- _Work item_: Among the following entries, say how many lines contain the word "hlip"; the answer is a number and nothing else.

- _Collected data entries_:

= Beginning of Section =

/-- `B⃗ ↦ [B⃗]` is continuous. [cite: DybalskiStottmeisterTanimoto2024, §4.1 («`X_ε` is a closed subset of `ℝ^{3n²}`»)] -/
theorem continuous_brkq : Continuous (brkq : su2 → ℍ) := by
  unfold brkq A0
  refine Continuous.sub (Quaternion.continuous_coe.comp ?_) continuous_subtype_val
  exact Real.continuous_sqrt.comp (continuous_const.sub (continuous_norm.pow 2))

/-- «Since `X_ε` is a closed subset of `ℝ^{3n²}`, the completeness of `X_ε` in the metric `d` is clear.» (for `κ ≤ 1`).
[cite: DybalskiStottmeisterTanimoto2024, §4.1 “The metric `d`”] -/
theorem isClosed_Xeps {κ ε : ℝ} (hκ : κ ≤ 1) (V : CConf n₁) : IsClosed (Xeps L κ ε V : Set (Site L n₁ → su2)) := by
  have e : (Xeps L κ ε V : Set (Site L n₁ → su2)) =
      {A | ∀ x, ‖A x‖ ≤ κ} ∩ ({A | Q L A = 0} ∩
        {A | ∀ b : Bond L n₁, ‖brkq (A b.src) * pdV V b * star (brkq (A b.tgt)) - 1‖ ≤ ε}) := by
    ext A
    simp only [Xeps, Set.mem_setOf_eq, Set.mem_inter_iff, smallField]
    constructor
    · rintro ⟨h1, h2, h3⟩
      refine ⟨h1, h2, fun b => ?_⟩
      have := h3 b
      rwa [pd_liftConf_val, brk_val_eq_brkq ((h1 _).trans hκ), brk_val_eq_brkq ((h1 _).trans hκ)] at this
    · rintro ⟨h1, h2, h3⟩
      refine ⟨h1, h2, fun b => ?_⟩
      rw [pd_liftConf_val, brk_val_eq_brkq ((h1 _).trans hκ), brk_val_eq_brkq ((h1 _).trans hκ)]
      exact h3 b
  rw [e]
  refine IsClosed.inter ?_ (IsClosed.inter ?_ ?_)
  · rw [Set.setOf_forall]
    exact isClosed_iInter fun x => isClosed_le ((continuous_apply x).norm) continuous_const
  · have hQ : Continuous fun A : Site L n₁ → su2 => Q L A := by
      refine continuous_pi fun y => ?_
      simp only [Q_apply]
      exact (continuous_finsetSum (box L y)
        fun x _ => (continuous_apply x : Continuous fun A : Site L n₁ → su2 => A x)).const_smul (((L : ℝ) ^ 2)⁻¹)
    exact isClosed_eq hQ continuous_const
  · rw [Set.setOf_forall]
    refine isClosed_iInter fun b => isClosed_le ?_ continuous_const
    refine Continuous.norm (Continuous.sub ?_ continuous_const)
    exact ((continuous_brkq.comp (continuous_apply b.src)).mul continuous_const).mul
      ((continuous_brkq.comp (continuous_apply b.tgt)).star)

/-- `0 ∈ X_ε` when `ε₁ ≤ ε` (`[0] = 1`, `d₀(0, 0) = sup_b‖∂V(y_b) − 1‖ ≤ ε₁`). [cite: DybalskiStottmeisterTanimoto2024, §4.1 (X_ε), (d₀)] -/
theorem zero_mem_Xeps {κ ε ε₁ : ℝ} (hκ : 0 ≤ κ) (hε₁ : 0 ≤ ε₁) (hε₁ε : ε₁ ≤ ε) {V : CConf n₁} (hV : V ∈ smallFieldC ε₁) :
    (0 : Site L n₁ → su2) ∈ Xeps L κ ε V := by
  refine ⟨fun x => by rw [Pi.zero_apply, norm_zero]; exact hκ, ?_, fun b => ?_⟩
  · funext y; simp [Q_apply]
  · have h := d0_liftConf_le (τ := 0) (by norm_num) hε₁ (B := (0 : Site L n₁ → su2))
      (fun x => by rw [Pi.zero_apply, norm_zero]) hV b
    linarith

/-! ## Propositions (preserving-space), (contraction) and the fixed point -/

section FixedPoint

variable (hL : 0 < L) (Dinv : (Site L n₁ → su2) → ((CSite n₁ → su2) →ₗ[ℝ] (CSite n₁ → su2)))

/-- **Proposition (preserving-space).** «For `ε₁ ≤ ε²`, sufficiently small (uniformly in `n`), `𝕋` maps `X_ε` into itself.»  Here
with the smallness spelled out: `κ := 4c·L·ε ≤ 1/2`, `κ ≤ κ₀` (domain of Lemma (Q-G-R-Q-lemma)), `ε₁ ≤ 1/2`,
`τ := C_Γ(2C_ΓC_D + 1)·24(κ² + ε₁) ≤ κ` and `ε₁ + 4τ ≤ ε`.
[cite: DybalskiStottmeisterTanimoto2024, §4.1 Prop. (preserving-space)] -/
theorem Tmap_mem_Xeps {ε ε₁ κ₀ CΓ CD : ℝ} (hκ : 4 * ch * L * ε ≤ 1 / 2) (hκ₀ : 4 * ch * L * ε ≤ κ₀)
    (hε₁ : 0 ≤ ε₁) (hε₁' : ε₁ ≤ 1 / 2) (hCΓ : 0 ≤ CΓ) (hCD : 0 ≤ CD)
    (hΓ : ∀ f : Site L n₁ → su2, ‖Gamma hL f‖ ≤ CΓ * ‖f‖)
    (hD : ∀ A : Site L n₁ → su2, (∀ x, ‖A x‖ ≤ κ₀) →
      (∀ c, Dinv A (Dop hL A c) = c) ∧ (∀ g, Dop hL A (Dinv A g) = g) ∧ ∀ g, ‖Dinv A g‖ ≤ CD * ‖g‖)
    (hamp : CΓ * (2 * CΓ * CD + 1) * (24 * ((4 * ch * L * ε) ^ 2 + ε₁)) ≤ 4 * ch * L * ε)
    (hd0 : ε₁ + 4 * (CΓ * (2 * CΓ * CD + 1) * (24 * ((4 * ch * L * ε) ^ 2 + ε₁))) ≤ ε)
    {V : CConf n₁} (hV : V ∈ smallFieldC ε₁) {A : Site L n₁ → su2} (hA : A ∈ Xeps L (4 * ch * L * ε) ε V) :
    Tmap hL Dinv V A ∈ Xeps L (4 * ch * L * ε) ε V := by
  have hκ0 : 0 ≤ 4 * ch * L * ε := by
    have hτ0 : 0 ≤ CΓ * (2 * CΓ * CD + 1) * (24 * ((4 * ch * L * ε) ^ 2 + ε₁)) := by positivity
    exact hτ0.trans hamp
  obtain ⟨-, hDr, hDn⟩ := hD A fun x => (hA.1 x).trans hκ₀
  have hT := norm_Tmap_le hL Dinv hκ0 hκ hε₁ hε₁' hCΓ hCD hΓ hA.1 hDn hV
  have hTx : ∀ x, ‖Tmap hL Dinv V A x‖ ≤ CΓ * (2 * CΓ * CD + 1) * (24 * ((4 * ch * L * ε) ^ 2 + ε₁)) :=
    fun x => (norm_le_pi_norm _ x).trans hT
  exact ⟨fun x => (hTx x).trans hamp, Q_Tmap hL Dinv hDr V, fun b => (d0_liftConf_le (hamp.trans hκ) hε₁ hTx hV b).trans hd0⟩

/-- **Theorem (main-theorem-intext), fixed-point form.** «for `ε, ε₁` sufficiently small (uniformly in `n`) there is a unique solution
`A⃗ ∈ X_ε` of the equation `𝕋(A⃗) = A⃗`» — by Theorem (Banach) on the closed set `X_ε ∋ 0` with contraction rate `q ≤ 1/2`
(Propositions (preserving-space), (contraction)). [cite: DybalskiStottmeisterTanimoto2024, §4.1 Theorem (main-theorem-intext); Theorem (Banach)] -/
theorem existsUnique_fixedPoint {ε ε₁ κ₀ CΓ CD : ℝ} (hκ : 4 * ch * L * ε ≤ 1 / 2) (hκ₀ : 4 * ch * L * ε ≤ κ₀)
    (hε₁ : 0 ≤ ε₁) (hε₁' : ε₁ ≤ 1 / 2) (hε₁ε : ε₁ ≤ ε) (hCΓ : 0 ≤ CΓ) (hCD : 0 ≤ CD)
    (hΓ : ∀ f : Site L n₁ → su2, ‖Gamma hL f‖ ≤ CΓ * ‖f‖)
    (hD : ∀ A : Site L n₁ → su2, (∀ x, ‖A x‖ ≤ κ₀) →
      (∀ c, Dinv A (Dop hL A c) = c) ∧ (∀ g, Dop hL A (Dinv A g) = g) ∧ ∀ g, ‖Dinv A g‖ ≤ CD * ‖g‖)
    (hamp : CΓ * (2 * CΓ * CD + 1) * (24 * ((4 * ch * L * ε) ^ 2 + ε₁)) ≤ 4 * ch * L * ε)
    (hd0 : ε₁ + 4 * (CΓ * (2 * CΓ * CD + 1) * (24 * ((4 * ch * L * ε) ^ 2 + ε₁))) ≤ ε)
    (hq : (2 * CΓ * CD + 1) * CΓ * (96 * (4 * ch * L * ε + ε₁))
      + (4 * CΓ ^ 2 * CD ^ 2 + 2 * CΓ * CD) * (CΓ * (24 * ((4 * ch * L * ε) ^ 2 + ε₁))) ≤ 1 / 2)
    {V : CConf n₁} (hV : V ∈ smallFieldC ε₁) :
    ∃! A : Site L n₁ → su2, A ∈ Xeps L (4 * ch * L * ε) ε V ∧ Tmap hL Dinv V A = A := by
  have hκ0 : 0 ≤ 4 * ch * L * ε := by
    have hτ0 : 0 ≤ CΓ * (2 * CΓ * CD + 1) * (24 * ((4 * ch * L * ε) ^ 2 + ε₁)) := by positivity
    exact hτ0.trans hamp
  set X : Set (Site L n₁ → su2) := Xeps L (4 * ch * L * ε) ε V with hX
  have hmaps : Set.MapsTo (Tmap hL Dinv V) X X :=
    fun A hA => Tmap_mem_Xeps hL Dinv hκ hκ₀ hε₁ hε₁' hCΓ hCD hΓ hD hamp hd0 hV hA
  have hlip : ∀ A ∈ X, ∀ B ∈ X, ‖Tmap hL Dinv V A - Tmap hL Dinv V B‖ ≤ 1 / 2 * ‖A - B‖ := by
    intro A hA B hB
    obtain ⟨hAl, -, hAn⟩ := hD A fun x => (hA.1 x).trans hκ₀
    obtain ⟨-, hBr, hBn⟩ := hD B fun x => (hB.1 x).trans hκ₀
    exact (norm_Tmap_sub_le hL Dinv hκ0 hκ hε₁ hε₁' hCΓ hCD hΓ hA.1 hB.1 hAl hBr hAn hBn hV).trans
      (mul_le_mul_of_nonneg_right hq (norm_nonneg _))
  haveI : CompleteSpace su2 := FiniteDimensional.complete ℝ su2
  have hc : IsComplete X := (isClosed_Xeps (hκ.trans (by norm_num)) V).isComplete
  have hK : ContractingWith (1 / 2 : ℝ≥0) (hmaps.restrict (Tmap hL Dinv V) X X) := by
    refine ⟨by norm_num, LipschitzWith.of_dist_le_mul fun a b => ?_⟩
    rw [Subtype.dist_eq, Subtype.dist_eq, dist_eq_norm, dist_eq_norm, Set.MapsTo.val_restrict_apply,
      Set.MapsTo.val_restrict_apply]
    push_cast
    exact hlip a a.2 b b.2
  obtain ⟨A, hAX, hfix, -, -⟩ := hK.exists_fixedPoint' hc hmaps (zero_mem_Xeps hκ0 hε₁ hε₁ε hV) (edist_ne_top _ _)
  refine ⟨A, ⟨hAX, hfix.eq⟩, fun B hB => ?_⟩
  have h := hlip B hB.1 A hAX
  rw [hB.2, hfix.eq] at h
  have h0 : ‖B - A‖ = 0 := le_antisymm (by nlinarith [norm_nonneg (B - A)]) (norm_nonneg _)
  exact sub_eq_zero.mp (norm_eq_zero.mp h0)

= End of Section =

- _Result_: 3